* **EXERCISE DIRECTIONS**: In the records below, find the line that contains "Topic: Topology /" and the line that contains "are glued to". Set down exactly those lines and every line between them, and nothing more.
── DATASET CONTENT ──
import Literature.Topology.PlaneTopology.PlusCrossing
import HarnessLib

/-!
# The gate lemma: a continuum reaching a boundary point between the two feet of another
# continuum meets it

Topic: Topology / PlaneTopology.  One more planar crossing lemma for the continuum form of
Russo–Seymour–Welsh gluing arguments (V. Tassion, *Crossing probabilities for Voronoi percolation*,
Ann. Probab. 44 (2016), §§2–3: paths of a square landing in a prescribed SEGMENT of its right side
are glued to paths whose two end-segments on that side lie below and above it — Fig. 3, Fig. 5,
proof of Lemma 3.2), complementing `RectangleDuality.lean`, `StripCrossings.lean` and
`PlusCrossing.lean`:

* `inter_nonempty_of_gate_right` — **the gate lemma (gate on the right side).**  Let `K, L` be
  compact connected subsets of the rectangle `R = [a, b] × [c, d]`.  Suppose `L` contains two
  points `q₁, q₂` of the right side `re = b` and `K` contains a point `p` of the right side with
  `im q₁ ≤ im p ≤ im q₂`, and `K` meets the left side `re = a`.  Then `K ∩ L ≠ ∅`.
  Proof: extend `K` by the horizontal unit segment to the right of `p`, and `L` by the bracket
  `{b + ½} × [c - 1, im q₁] ∪ [q₁, q₁ + ½] ∪ [q₂, q₂ + ½] ∪ {b + ½} × [im q₂, d + 1]`; the
  extensions cross the rectangle `[a, b + 1] × [c - 1, d + 1]` horizontally, resp. vertically,
  hence meet (`inter_nonempty_of_crossing_continua`), and every common point of the extensions is
  (or produces) a common point of `K` and `L`.
* `inter_nonempty_of_gate_left` — the mirror image (gate on the left side, `K` meets the right
  side), by the reflection `z ↦ -conj z`.

Everything is proved; no named fact.

## References

* V. Tassion, Ann. Probab. 44 (2016) 3385–3398, §§2–3. [Tassion2016]
* M. H. A. Newman, *Elements of the topology of plane sets of points* (1939), Ch. V §11. [Newman1939]
-/

noncomputable section

namespace Literature.Topology.PlaneTopology

open Complex Set Metric

variable {a b c d : ℝ}

/-- **The gate lemma (gate on the right side).**  `K, L ⊆ [a, b] × [c, d]` compact connected;
`L` contains points `q₁, q₂` of the right side, `K` contains a point `p` of the right side at a
height between those of `q₁` and `q₂`, and `K` meets the left side.  Then `K` meets `L`.
[cite: Tassion2016, §2 (Fig. 3, Fig. 5) and proof of Lemma 3.2] -/
theorem inter_nonempty_of_gate_right {K L : Set ℂ} {y : ℝ} (hab : a ≤ b) (hcd : c ≤ d)
    (hK : IsCompact K) (hKc : IsPreconnected K) (hKsub : K ⊆ Icc a b ×ℂ Icc c d)
    (hKa : ∃ z ∈ K, z.re = a) (hKp : ∃ z ∈ K, z.re = b ∧ z.im = y)
    (hL : IsCompact L) (hLc : IsPreconnected L) (hLsub : L ⊆ Icc a b ×ℂ Icc c d)
    (hLlo : ∃ z ∈ L, z.re = b ∧ z.im ≤ y) (hLhi : ∃ z ∈ L, z.re = b ∧ y ≤ z.im) :
    (K ∩ L).Nonempty := by
  obtain ⟨p, hpK, hpre, hpim⟩ := hKp
  obtain ⟨q₁, hq₁L, hq₁re, hq₁im⟩ := hLlo
  obtain ⟨q₂, hq₂L, hq₂re, hq₂im⟩ := hLhi
  have hpR := mem_reProdIm.1 (hKsub hpK)
  have hq₁R := mem_reProdIm.1 (hLsub hq₁L)
  have hq₂R := mem_reProdIm.1 (hLsub hq₂L)
  simp only [mem_Icc] at hpR hq₁R hq₂R
  -- the extensions
  set P : Set ℂ := Icc b (b + 1) ×ℂ Icc y y with hP
  set V₁ : Set ℂ := Icc (b + 1 / 2) (b + 1 / 2) ×ℂ Icc (c - 1) q₁.im with hV₁
  set H₁ : Set ℂ := Icc b (b + 1 / 2) ×ℂ Icc q₁.im q₁.im with hH₁
  set H₂ : Set ℂ := Icc b (b + 1 / 2) ×ℂ Icc q₂.im q₂.im with hH₂
  set V₂ : Set ℂ := Icc (b + 1 / 2) (b + 1 / 2) ×ℂ Icc q₂.im (d + 1) with hV₂
  set K' : Set ℂ := K ∪ P with hK'
  set L' : Set ℂ := (((L ∪ H₁) ∪ H₂) ∪ V₁) ∪ V₂ with hL'
  have hconv : ∀ a' b' c' d' : ℝ, IsPreconnected (Icc a' b' ×ℂ Icc c' d') := fun a' b' c' d' =>
    (convex_Icc_reProdIm_Icc a' b' c' d').isPreconnected
  have hrc : ∀ a' b' c' d' : ℝ, IsCompact (Icc a' b' ×ℂ Icc c' d') := fun a' b' c' d' =>
    Metric.isCompact_of_isClosed_isBounded (isClosed_Icc.reProdIm isClosed_Icc)
      ((isBounded_Icc a' b').reProdIm (isBounded_Icc c' d'))
  have hmem : ∀ {a' b' c' d' : ℝ} {z : ℂ}, a' ≤ z.re → z.re ≤ b' → c' ≤ z.im → z.im ≤ d' →
      z ∈ Icc a' b' ×ℂ Icc c' d' := fun h1 h2 h3 h4 => mem_reProdIm.2 ⟨⟨h1, h2⟩, ⟨h3, h4⟩⟩
  -- special points
  have hpP : p ∈ P := hmem hpre.ge (by linarith) hpim.ge hpim.le
  have hq₁H₁ : q₁ ∈ H₁ := hmem hq₁re.ge (by linarith) le_rfl le_rfl
  have hq₂H₂ : q₂ ∈ H₂ := hmem hq₂re.ge (by linarith) le_rfl le_rfl
  set j₁ : ℂ := ⟨b + 1 / 2, q₁.im⟩ with hj₁
  set j₂ : ℂ := ⟨b + 1 / 2, q₂.im⟩ with hj₂
  have hj₁H₁ : j₁ ∈ H₁ := hmem (by simp [hj₁]) (by simp [hj₁]) (by simp [hj₁]) (by simp [hj₁])
  have hj₁V₁ : j₁ ∈ V₁ := hmem (by simp [hj₁]) (by simp [hj₁]) (by simp [hj₁]; linarith) (by simp [hj₁])
  have hj₂H₂ : j₂ ∈ H₂ := hmem (by simp [hj₂]) (by simp [hj₂]) (by simp [hj₂]) (by simp [hj₂])
  have hj₂V₂ : j₂ ∈ V₂ := hmem (by simp [hj₂]) (by simp [hj₂]) (by simp [hj₂]) (by simp [hj₂]; linarith)
  -- `K'` is a continuum crossing `[a, b + 1] × [c - 1, d + 1]` horizontally
  have hK'c : IsCompact K' := hK.union (hrc _ _ _ _)
  have hK'p : IsPreconnected K' := hKc.union p hpK hpP (hconv _ _ _ _)
  have hK'sub : K' ⊆ Icc a (b + 1) ×ℂ Icc (c - 1) (d + 1) := by
    rintro z (hz | hz)
    · have h := mem_reProdIm.1 (hKsub hz); simp only [mem_Icc] at h
      exact hmem h.1.1 (by linarith [h.1.2]) (by linarith [h.2.1]) (by linarith [h.2.2])
    · have h := mem_reProdIm.1 hz; simp only [mem_Icc] at h
      exact hmem (by linarith [h.1.1]) h.1.2 (by linarith [h.2.1]) (by linarith [h.2.2])
  have hK'a : ∃ z ∈ K', z.re = a := by
    obtain ⟨z, hz, hza⟩ := hKa; exact ⟨z, Or.inl hz, hza⟩
  have hK'b : ∃ z ∈ K', z.re = b + 1 :=
    ⟨⟨b + 1, y⟩, Or.inr (hmem (by simp) (by simp) (by simp) (by simp)), rfl⟩
  -- `L'` is a continuum crossing it vertically
  have hL'c : IsCompact L' :=
    (((hL.union (hrc _ _ _ _)).union (hrc _ _ _ _)).union
      (hrc _ _ _ _)).union (hrc _ _ _ _)
  have hL'p : IsPreconnected L' := by
    refine IsPreconnected.union j₂ (Or.inl (Or.inr hj₂H₂)) hj₂V₂ ?_ (hconv _ _ _ _)
    refine IsPreconnected.union j₁ (Or.inl (Or.inr hj₁H₁)) hj₁V₁ ?_ (hconv _ _ _ _)
    refine IsPreconnected.union q₂ (Or.inl hq₂L) hq₂H₂ ?_ (hconv _ _ _ _)
    exact IsPreconnected.union q₁ hq₁L hq₁H₁ hLc (hconv _ _ _ _)
  have hL'sub : L' ⊆ Icc a (b + 1) ×ℂ Icc (c - 1) (d + 1) := by
    rintro z ((((hz | hz) | hz) | hz) | hz)
    · have h := mem_reProdIm.1 (hLsub hz); simp only [mem_Icc] at h
      exact hmem h.1.1 (by linarith [h.1.2]) (by linarith [h.2.1]) (by linarith [h.2.2])
    all_goals
      have h := mem_reProdIm.1 hz; simp only [mem_Icc] at h
      exact hmem (by linarith [h.1.1]) (by linarith [h.1.2]) (by linarith [h.2.1]) (by linarith [h.2.2])
  have hL'lo : ∃ z ∈ L', z.im = c - 1 :=
    ⟨⟨b + 1 / 2, c - 1⟩, Or.inl (Or.inr (hmem (by simp) (by simp) (by simp) (by simp; linarith))), rfl⟩
  have hL'hi : ∃ z ∈ L', z.im = d + 1 :=
    ⟨⟨b + 1 / 2, d + 1⟩, Or.inr (hmem (by simp) (by simp) (by simp; linarith) (by simp)), rfl⟩
  obtain ⟨w, hwK', hwL'⟩ := inter_nonempty_of_crossing_continua (by linarith) (by linarith)
    hK'c hK'p hK'sub hK'a hK'b hL'c hL'p hL'sub hL'lo hL'hi
  -- every common point of the extensions yields a common point of `K` and `L`
  have hpq₁ : q₁.im = y → (K ∩ L).Nonempty := fun h =>
    ⟨p, hpK, by rwa [show p = q₁ from Complex.ext (by rw [hpre, hq₁re]) (by rw [hpim, h])]⟩
  have hpq₂ : q₂.im = y → (K ∩ L).Nonempty := fun h =>
    ⟨p, hpK, by rwa [show p = q₂ from Complex.ext (by rw [hpre, hq₂re]) (by rw [hpim, h])]⟩
  rcases hwK' with hwK | hwP
  · have hwR := mem_reProdIm.1 (hKsub hwK); simp only [mem_Icc] at hwR
    rcases hwL' with (((hwL | hw) | hw) | hw) | hw
    · exact ⟨w, hwK, hwL⟩
    · have h := mem_reProdIm.1 hw; simp only [mem_Icc] at h
      have : w = q₁ := Complex.ext (by rw [hq₁re]; linarith [h.1.1, hwR.1.2]) (le_antisymm h.2.2 h.2.1)
      exact ⟨w, hwK, this ▸ hq₁L⟩
    · have h := mem_reProdIm.1 hw; simp only [mem_Icc] at h
      have : w = q₂ := Complex.ext (by rw [hq₂re]; linarith [h.1.1, hwR.1.2]) (le_antisymm h.2.2 h.2.1)
      exact ⟨w, hwK, this ▸ hq₂L⟩
    · have h := mem_reProdIm.1 hw; simp only [mem_Icc] at h
      exfalso; linarith [h.1.1, hwR.1.2]
    · have h := mem_reProdIm.1 hw; simp only [mem_Icc] at h
      exfalso; linarith [h.1.1, hwR.1.2]
  · have hwP' := mem_reProdIm.1 hwP; simp only [mem_Icc] at hwP'
    have hwim : w.im = y := le_antisymm hwP'.2.2 hwP'.2.1
    rcases hwL' with (((hwL | hw) | hw) | hw) | hw
    · have hwR := mem_reProdIm.1 (hLsub hwL); simp only [mem_Icc] at hwR
      have : w = p := Complex.ext (by rw [hpre]; linarith [hwP'.1.1, hwR.1.2]) (by rw [hwim, hpim])
      exact ⟨w, this ▸ hpK, hwL⟩
    · have h := mem_reProdIm.1 hw; simp only [mem_Icc] at h
      exact hpq₁ (by linarith [h.2.1, h.2.2])
    · have h := mem_reProdIm.1 hw; simp only [mem_Icc] at h
      exact hpq₂ (by linarith [h.2.1, h.2.2])
    · have h := mem_reProdIm.1 hw; simp only [mem_Icc] at h
      exact hpq₁ (by linarith [h.2.2])
    · have h := mem_reProdIm.1 hw; simp only [mem_Icc] at h
      exact hpq₂ (by linarith [h.2.1])

/-- The reflection `z ↦ -conj z` in the imaginary axis: real and imaginary parts. [folklore] -/
theorem neg_conj_re_im (z : ℂ) : (-(starRingEnd ℂ) z).re = -z.re ∧ (-(starRingEnd ℂ) z).im = z.im := by
  simp

/-- **The gate lemma (gate on the left side).**  `K, L ⊆ [a, b] × [c, d]` compact connected;
`L` contains points `q₁, q₂` of the left side, `K` contains a point `p` of the left side at a
height between those of `q₁` and `q₂`, and `K` meets the right side.  Then `K` meets `L`.
[cite: Tassion2016, §2 (Fig. 3, Fig. 5) and proof of Lemma 3.2] -/
theorem inter_nonempty_of_gate_left {K L : Set ℂ} {y : ℝ} (hab : a ≤ b) (hcd : c ≤ d)
    (hK : IsCompact K) (hKc : IsPreconnected K) (hKsub : K ⊆ Icc a b ×ℂ Icc c d)
    (hKb : ∃ z ∈ K, z.re = b) (hKp : ∃ z ∈ K, z.re = a ∧ z.im = y)
    (hL : IsCompact L) (hLc : IsPreconnected L) (hLsub : L ⊆ Icc a b ×ℂ Icc c d)
    (hLlo : ∃ z ∈ L, z.re = a ∧ z.im ≤ y) (hLhi : ∃ z ∈ L, z.re = a ∧ y ≤ z.im) :
    (K ∩ L).Nonempty := by
  set σ : ℂ → ℂ := fun z => -(starRingEnd ℂ) z with hσ
  have hσc : Continuous σ := (Complex.continuous_conj).neg
  have hσre : ∀ z, (σ z).re = -z.re := fun z => by simp [hσ]
  have hσim : ∀ z, (σ z).im = z.im := fun z => by simp [hσ]
  have hσsub : ∀ {S : Set ℂ}, S ⊆ Icc a b ×ℂ Icc c d → σ '' S ⊆ Icc (-b) (-a) ×ℂ Icc c d := by
    intro S hS
    rintro _ ⟨z, hz, rfl⟩
    have h := mem_reProdIm.1 (hS hz); simp only [mem_Icc] at h
    refine mem_reProdIm.2 ⟨⟨?_, ?_⟩, ?_, ?_⟩
    · rw [hσre]; linarith [h.1.2]
    · rw [hσre]; linarith [h.1.1]
    · rw [hσim]; exact h.2.1
    · rw [hσim]; exact h.2.2
  obtain ⟨w, ⟨k, hk, rfl⟩, ⟨l, hl, hkl⟩⟩ := inter_nonempty_of_gate_right (K := σ '' K) (L := σ '' L)
    (y := y) (neg_le_neg hab) hcd (hK.image hσc) (hKc.image _ hσc.continuousOn) (hσsub hKsub)
    (by obtain ⟨z, hz, hzb⟩ := hKb; exact ⟨σ z, mem_image_of_mem _ hz, by rw [hσre, hzb]⟩)
    (by obtain ⟨z, hz, hza, hzy⟩ := hKp
        exact ⟨σ z, mem_image_of_mem _ hz, by rw [hσre, hza], by rw [hσim, hzy]⟩)
    (hL.image hσc) (hLc.image _ hσc.continuousOn) (hσsub hLsub)
    (by obtain ⟨z, hz, hza, hzy⟩ := hLlo
        exact ⟨σ z, mem_image_of_mem _ hz, by rw [hσre, hza], by rw [hσim]; exact hzy⟩)
    (by obtain ⟨z, hz, hza, hzy⟩ := hLhi
        exact ⟨σ z, mem_image_of_mem _ hz, by rw [hσre, hza], by rw [hσim]; exact hzy⟩)
  have hinj : Function.Injective σ := fun z z' h => by
    have := congrArg σ h
    simpa [hσ] using this
  exact ⟨k, hk, (hinj hkl.symm) ▸ hl⟩

end Literature.Topology.PlaneTopology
───
* **EXERCISE RESPONSE**:
Topic: Topology / PlaneTopology.  One more planar crossing lemma for the continuum form of
Russo–Seymour–Welsh gluing arguments (V. Tassion, *Crossing probabilities for Voronoi percolation*,
Ann. Probab. 44 (2016), §§2–3: paths of a square landing in a prescribed SEGMENT of its right side
are glued to paths whose two end-segments on that side lie below and above it — Fig. 3, Fig. 5,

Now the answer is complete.